[Extracted data entries]

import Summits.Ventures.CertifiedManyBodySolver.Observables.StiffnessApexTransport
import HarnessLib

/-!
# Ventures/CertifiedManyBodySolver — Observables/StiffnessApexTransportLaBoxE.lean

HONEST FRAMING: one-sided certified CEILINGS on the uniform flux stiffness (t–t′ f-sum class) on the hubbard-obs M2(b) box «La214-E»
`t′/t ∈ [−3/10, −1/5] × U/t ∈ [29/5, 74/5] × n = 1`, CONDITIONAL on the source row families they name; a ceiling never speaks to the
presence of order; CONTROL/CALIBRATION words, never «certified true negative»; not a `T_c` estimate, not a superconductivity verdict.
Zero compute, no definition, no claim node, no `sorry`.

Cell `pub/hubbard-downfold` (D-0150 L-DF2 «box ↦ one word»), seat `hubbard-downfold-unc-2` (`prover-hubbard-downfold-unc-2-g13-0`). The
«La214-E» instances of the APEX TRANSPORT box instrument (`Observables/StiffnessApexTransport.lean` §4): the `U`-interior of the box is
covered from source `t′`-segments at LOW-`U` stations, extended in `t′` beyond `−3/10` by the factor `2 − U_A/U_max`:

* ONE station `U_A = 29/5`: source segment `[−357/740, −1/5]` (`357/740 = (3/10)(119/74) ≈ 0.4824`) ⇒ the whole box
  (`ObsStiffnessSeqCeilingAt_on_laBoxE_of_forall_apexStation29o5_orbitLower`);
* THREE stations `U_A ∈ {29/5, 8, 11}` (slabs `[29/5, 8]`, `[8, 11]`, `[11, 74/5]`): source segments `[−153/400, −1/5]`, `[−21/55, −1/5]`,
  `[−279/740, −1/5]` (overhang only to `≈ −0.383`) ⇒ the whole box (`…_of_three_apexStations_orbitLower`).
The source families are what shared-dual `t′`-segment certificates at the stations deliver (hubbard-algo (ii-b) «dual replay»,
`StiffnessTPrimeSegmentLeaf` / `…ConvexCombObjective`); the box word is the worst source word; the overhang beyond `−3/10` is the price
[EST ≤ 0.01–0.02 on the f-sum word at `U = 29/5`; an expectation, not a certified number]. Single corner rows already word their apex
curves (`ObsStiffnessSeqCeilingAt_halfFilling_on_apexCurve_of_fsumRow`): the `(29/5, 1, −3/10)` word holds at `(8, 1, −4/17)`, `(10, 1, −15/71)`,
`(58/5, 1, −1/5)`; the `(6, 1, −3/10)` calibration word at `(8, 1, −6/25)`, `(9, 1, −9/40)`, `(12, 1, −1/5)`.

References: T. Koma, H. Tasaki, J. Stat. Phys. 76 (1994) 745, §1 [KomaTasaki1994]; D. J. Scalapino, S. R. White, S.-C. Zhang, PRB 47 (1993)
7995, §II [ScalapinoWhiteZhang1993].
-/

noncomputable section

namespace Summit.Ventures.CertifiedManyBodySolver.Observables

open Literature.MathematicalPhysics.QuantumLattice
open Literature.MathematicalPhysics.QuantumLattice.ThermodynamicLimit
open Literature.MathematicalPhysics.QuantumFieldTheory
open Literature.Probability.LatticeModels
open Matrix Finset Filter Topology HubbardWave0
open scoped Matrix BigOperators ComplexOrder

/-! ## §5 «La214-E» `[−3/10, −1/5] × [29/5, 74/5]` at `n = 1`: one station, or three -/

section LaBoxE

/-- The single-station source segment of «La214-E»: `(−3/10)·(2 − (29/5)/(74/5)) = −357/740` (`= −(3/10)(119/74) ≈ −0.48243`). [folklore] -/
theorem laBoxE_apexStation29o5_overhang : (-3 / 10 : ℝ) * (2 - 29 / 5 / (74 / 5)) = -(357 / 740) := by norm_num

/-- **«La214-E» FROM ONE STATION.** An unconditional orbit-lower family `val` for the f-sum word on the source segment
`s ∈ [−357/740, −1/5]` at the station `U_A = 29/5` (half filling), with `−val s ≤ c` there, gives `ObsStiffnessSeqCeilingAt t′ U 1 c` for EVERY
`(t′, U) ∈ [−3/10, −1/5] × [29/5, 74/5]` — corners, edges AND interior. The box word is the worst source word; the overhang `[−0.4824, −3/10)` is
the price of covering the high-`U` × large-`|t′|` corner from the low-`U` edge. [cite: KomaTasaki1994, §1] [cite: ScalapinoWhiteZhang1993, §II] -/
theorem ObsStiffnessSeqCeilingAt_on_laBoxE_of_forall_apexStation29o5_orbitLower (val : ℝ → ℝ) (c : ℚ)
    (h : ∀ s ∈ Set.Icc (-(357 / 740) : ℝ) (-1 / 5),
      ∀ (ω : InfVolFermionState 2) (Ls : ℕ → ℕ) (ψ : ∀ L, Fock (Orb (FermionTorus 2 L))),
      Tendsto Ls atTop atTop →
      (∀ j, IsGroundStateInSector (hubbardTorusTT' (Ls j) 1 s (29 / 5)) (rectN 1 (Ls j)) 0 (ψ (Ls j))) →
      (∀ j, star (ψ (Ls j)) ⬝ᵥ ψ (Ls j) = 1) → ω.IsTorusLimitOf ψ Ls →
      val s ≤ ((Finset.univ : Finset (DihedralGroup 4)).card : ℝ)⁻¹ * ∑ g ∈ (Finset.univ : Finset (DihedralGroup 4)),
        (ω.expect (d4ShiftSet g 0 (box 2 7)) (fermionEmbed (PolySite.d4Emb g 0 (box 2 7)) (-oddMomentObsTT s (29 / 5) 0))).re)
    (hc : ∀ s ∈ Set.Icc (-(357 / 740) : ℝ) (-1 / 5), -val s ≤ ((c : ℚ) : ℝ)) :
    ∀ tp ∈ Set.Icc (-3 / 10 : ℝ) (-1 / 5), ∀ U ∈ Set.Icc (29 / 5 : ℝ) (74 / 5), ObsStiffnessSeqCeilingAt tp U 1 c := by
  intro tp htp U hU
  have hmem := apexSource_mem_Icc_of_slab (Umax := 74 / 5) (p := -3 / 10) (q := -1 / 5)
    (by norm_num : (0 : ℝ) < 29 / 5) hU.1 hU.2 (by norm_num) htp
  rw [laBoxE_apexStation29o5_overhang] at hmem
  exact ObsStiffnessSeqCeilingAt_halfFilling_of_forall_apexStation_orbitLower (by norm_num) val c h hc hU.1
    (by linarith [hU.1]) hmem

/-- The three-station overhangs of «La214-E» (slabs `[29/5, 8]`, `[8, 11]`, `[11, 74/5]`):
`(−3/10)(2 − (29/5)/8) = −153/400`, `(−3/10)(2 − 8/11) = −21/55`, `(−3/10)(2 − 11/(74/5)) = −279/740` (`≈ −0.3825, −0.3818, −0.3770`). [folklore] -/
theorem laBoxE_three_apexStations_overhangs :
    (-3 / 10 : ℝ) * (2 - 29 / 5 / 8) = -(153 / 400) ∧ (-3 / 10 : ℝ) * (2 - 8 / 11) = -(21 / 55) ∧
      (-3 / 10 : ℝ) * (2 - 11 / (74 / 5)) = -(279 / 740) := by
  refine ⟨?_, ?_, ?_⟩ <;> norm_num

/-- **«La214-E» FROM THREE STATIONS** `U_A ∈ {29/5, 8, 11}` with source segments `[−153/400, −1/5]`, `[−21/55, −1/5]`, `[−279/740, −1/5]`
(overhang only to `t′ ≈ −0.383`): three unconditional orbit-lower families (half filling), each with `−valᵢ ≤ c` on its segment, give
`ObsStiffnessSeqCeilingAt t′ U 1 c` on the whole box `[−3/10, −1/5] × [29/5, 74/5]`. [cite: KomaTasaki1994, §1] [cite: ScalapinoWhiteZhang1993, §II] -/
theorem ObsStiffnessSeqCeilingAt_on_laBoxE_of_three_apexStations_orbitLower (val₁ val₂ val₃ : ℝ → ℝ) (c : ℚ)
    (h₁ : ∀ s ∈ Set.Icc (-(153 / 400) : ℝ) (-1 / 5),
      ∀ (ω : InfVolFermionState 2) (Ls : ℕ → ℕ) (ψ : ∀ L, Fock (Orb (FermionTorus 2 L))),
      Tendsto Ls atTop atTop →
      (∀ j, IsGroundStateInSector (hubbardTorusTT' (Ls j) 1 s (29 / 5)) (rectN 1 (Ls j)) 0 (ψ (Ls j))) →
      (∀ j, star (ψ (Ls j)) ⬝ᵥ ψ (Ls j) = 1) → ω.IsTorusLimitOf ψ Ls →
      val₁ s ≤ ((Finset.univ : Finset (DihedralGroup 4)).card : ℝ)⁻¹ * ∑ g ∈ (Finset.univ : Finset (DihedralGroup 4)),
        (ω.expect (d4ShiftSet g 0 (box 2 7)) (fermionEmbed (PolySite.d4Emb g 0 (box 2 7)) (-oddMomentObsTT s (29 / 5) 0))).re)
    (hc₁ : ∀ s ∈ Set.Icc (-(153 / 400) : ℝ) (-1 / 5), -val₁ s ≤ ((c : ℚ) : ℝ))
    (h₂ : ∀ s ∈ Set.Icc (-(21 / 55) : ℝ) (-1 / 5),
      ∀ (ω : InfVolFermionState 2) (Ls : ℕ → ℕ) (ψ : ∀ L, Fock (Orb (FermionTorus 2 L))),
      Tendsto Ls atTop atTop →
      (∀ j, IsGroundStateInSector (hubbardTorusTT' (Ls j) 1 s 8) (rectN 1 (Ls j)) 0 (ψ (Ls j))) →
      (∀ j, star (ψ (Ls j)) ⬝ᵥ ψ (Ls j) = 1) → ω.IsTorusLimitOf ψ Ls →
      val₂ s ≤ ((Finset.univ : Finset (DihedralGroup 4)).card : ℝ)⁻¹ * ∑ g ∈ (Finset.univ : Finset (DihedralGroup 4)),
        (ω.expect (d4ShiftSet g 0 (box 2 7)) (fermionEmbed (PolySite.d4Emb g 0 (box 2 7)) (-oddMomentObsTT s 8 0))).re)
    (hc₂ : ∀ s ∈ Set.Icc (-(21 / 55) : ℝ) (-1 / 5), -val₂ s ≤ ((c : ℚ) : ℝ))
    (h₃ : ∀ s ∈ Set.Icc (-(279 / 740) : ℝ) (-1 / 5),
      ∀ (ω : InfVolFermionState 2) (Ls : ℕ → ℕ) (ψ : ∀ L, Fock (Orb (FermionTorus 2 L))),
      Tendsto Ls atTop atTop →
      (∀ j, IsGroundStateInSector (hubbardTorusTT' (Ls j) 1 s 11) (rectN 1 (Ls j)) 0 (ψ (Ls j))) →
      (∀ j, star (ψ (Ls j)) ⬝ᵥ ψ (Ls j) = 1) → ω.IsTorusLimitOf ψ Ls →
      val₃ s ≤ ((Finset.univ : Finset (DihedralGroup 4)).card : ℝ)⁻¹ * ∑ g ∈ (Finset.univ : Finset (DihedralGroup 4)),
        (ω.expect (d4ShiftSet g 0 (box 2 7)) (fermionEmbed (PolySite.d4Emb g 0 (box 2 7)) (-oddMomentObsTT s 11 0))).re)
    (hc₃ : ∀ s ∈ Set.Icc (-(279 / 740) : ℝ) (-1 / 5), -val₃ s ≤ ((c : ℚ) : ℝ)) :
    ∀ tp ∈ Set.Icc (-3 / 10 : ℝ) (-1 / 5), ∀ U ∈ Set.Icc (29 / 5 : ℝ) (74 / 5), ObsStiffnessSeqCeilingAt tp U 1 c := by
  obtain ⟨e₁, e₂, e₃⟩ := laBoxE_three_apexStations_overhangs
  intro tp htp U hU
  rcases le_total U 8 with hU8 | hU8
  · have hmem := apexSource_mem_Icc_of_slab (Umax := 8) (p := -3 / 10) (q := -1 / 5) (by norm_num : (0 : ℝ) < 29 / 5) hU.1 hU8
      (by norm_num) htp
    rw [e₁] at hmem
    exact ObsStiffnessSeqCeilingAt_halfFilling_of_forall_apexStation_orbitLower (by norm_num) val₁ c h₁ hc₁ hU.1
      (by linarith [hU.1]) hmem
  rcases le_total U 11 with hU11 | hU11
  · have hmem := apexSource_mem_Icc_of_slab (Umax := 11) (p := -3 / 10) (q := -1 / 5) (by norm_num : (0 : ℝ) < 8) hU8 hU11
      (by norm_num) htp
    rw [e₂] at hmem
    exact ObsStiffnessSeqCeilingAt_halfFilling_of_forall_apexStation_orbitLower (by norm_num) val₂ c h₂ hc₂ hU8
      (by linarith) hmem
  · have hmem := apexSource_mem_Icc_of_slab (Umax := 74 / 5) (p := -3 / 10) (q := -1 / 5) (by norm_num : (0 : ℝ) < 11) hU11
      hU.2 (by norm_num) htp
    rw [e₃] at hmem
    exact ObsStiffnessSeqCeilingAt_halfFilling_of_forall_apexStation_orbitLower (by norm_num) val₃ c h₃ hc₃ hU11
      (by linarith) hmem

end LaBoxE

--

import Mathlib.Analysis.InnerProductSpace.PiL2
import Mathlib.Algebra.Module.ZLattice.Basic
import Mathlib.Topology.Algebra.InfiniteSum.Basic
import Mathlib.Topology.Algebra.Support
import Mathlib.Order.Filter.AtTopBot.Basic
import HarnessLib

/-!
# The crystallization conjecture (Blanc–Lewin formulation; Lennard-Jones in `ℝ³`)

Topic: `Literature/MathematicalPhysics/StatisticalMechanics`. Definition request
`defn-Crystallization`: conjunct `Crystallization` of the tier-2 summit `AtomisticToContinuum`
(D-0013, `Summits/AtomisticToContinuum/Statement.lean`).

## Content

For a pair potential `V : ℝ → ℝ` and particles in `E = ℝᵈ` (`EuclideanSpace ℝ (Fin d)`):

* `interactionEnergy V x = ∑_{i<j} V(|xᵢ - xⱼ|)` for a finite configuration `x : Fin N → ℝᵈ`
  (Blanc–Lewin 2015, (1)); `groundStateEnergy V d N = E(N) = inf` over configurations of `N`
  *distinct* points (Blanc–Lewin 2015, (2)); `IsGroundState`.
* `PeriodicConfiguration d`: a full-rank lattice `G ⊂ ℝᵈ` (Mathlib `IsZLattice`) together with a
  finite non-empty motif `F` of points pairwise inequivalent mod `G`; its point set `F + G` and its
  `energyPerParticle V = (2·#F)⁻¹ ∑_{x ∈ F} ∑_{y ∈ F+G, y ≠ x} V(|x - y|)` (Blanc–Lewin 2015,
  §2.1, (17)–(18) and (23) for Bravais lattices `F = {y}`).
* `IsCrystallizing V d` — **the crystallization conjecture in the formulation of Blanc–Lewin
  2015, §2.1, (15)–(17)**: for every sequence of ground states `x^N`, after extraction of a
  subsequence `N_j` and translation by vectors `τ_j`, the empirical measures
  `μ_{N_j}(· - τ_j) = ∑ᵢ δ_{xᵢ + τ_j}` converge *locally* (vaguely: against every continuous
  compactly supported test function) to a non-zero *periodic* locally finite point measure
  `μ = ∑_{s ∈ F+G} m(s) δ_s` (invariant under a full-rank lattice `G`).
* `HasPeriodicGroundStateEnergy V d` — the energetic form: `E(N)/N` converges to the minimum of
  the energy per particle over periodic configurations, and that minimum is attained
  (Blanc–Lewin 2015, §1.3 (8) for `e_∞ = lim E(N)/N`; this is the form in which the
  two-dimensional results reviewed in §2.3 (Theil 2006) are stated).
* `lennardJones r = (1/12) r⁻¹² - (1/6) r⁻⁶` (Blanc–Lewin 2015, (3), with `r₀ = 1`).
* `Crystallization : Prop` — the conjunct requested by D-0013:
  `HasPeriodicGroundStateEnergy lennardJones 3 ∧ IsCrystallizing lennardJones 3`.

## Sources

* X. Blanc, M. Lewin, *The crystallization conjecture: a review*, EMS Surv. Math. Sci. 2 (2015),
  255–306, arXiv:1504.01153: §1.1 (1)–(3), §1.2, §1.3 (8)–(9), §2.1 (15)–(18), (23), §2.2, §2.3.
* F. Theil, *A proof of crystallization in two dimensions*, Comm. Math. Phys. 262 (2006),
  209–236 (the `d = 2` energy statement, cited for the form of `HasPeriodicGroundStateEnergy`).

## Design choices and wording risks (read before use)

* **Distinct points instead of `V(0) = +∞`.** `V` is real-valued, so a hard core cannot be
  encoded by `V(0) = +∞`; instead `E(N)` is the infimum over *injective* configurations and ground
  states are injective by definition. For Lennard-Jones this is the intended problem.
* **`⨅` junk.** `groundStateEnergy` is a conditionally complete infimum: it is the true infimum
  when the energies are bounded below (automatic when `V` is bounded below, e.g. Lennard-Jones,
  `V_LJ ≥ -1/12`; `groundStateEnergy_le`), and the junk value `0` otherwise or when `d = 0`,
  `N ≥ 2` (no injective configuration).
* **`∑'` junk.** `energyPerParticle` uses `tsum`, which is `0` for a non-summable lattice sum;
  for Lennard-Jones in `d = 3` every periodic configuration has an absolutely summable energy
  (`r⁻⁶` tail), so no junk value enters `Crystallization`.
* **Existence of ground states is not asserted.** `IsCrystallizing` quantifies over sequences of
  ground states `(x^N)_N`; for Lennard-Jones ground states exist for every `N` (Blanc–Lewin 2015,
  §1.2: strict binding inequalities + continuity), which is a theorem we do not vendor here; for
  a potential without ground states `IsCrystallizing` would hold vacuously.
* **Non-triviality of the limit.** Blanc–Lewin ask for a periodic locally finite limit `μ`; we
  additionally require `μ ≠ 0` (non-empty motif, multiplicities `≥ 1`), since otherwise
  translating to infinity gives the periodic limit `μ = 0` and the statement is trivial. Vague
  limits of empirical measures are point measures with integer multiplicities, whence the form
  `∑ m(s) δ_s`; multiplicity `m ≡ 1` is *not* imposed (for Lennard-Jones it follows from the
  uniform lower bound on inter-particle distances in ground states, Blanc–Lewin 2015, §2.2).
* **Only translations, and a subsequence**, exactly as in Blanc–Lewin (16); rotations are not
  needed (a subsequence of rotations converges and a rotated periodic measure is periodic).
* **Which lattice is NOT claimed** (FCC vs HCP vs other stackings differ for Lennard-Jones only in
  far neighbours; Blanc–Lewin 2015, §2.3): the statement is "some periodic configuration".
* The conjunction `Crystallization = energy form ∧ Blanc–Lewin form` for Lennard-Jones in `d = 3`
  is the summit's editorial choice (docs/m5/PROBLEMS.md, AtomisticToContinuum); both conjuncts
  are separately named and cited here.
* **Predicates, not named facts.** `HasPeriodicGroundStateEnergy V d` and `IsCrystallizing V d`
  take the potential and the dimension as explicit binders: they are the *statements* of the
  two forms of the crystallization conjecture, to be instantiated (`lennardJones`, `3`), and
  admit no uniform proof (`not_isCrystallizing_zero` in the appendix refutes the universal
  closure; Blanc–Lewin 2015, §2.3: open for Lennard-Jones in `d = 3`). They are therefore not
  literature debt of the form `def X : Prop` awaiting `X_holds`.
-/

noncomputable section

Work item:
Go through the records above, find each line with the string "cited", and copy it.

Task result:
  209–236 (the `d = 2` energy statement, cited for the form of `HasPeriodicGroundStateEnergy`).
  are separately named and cited here.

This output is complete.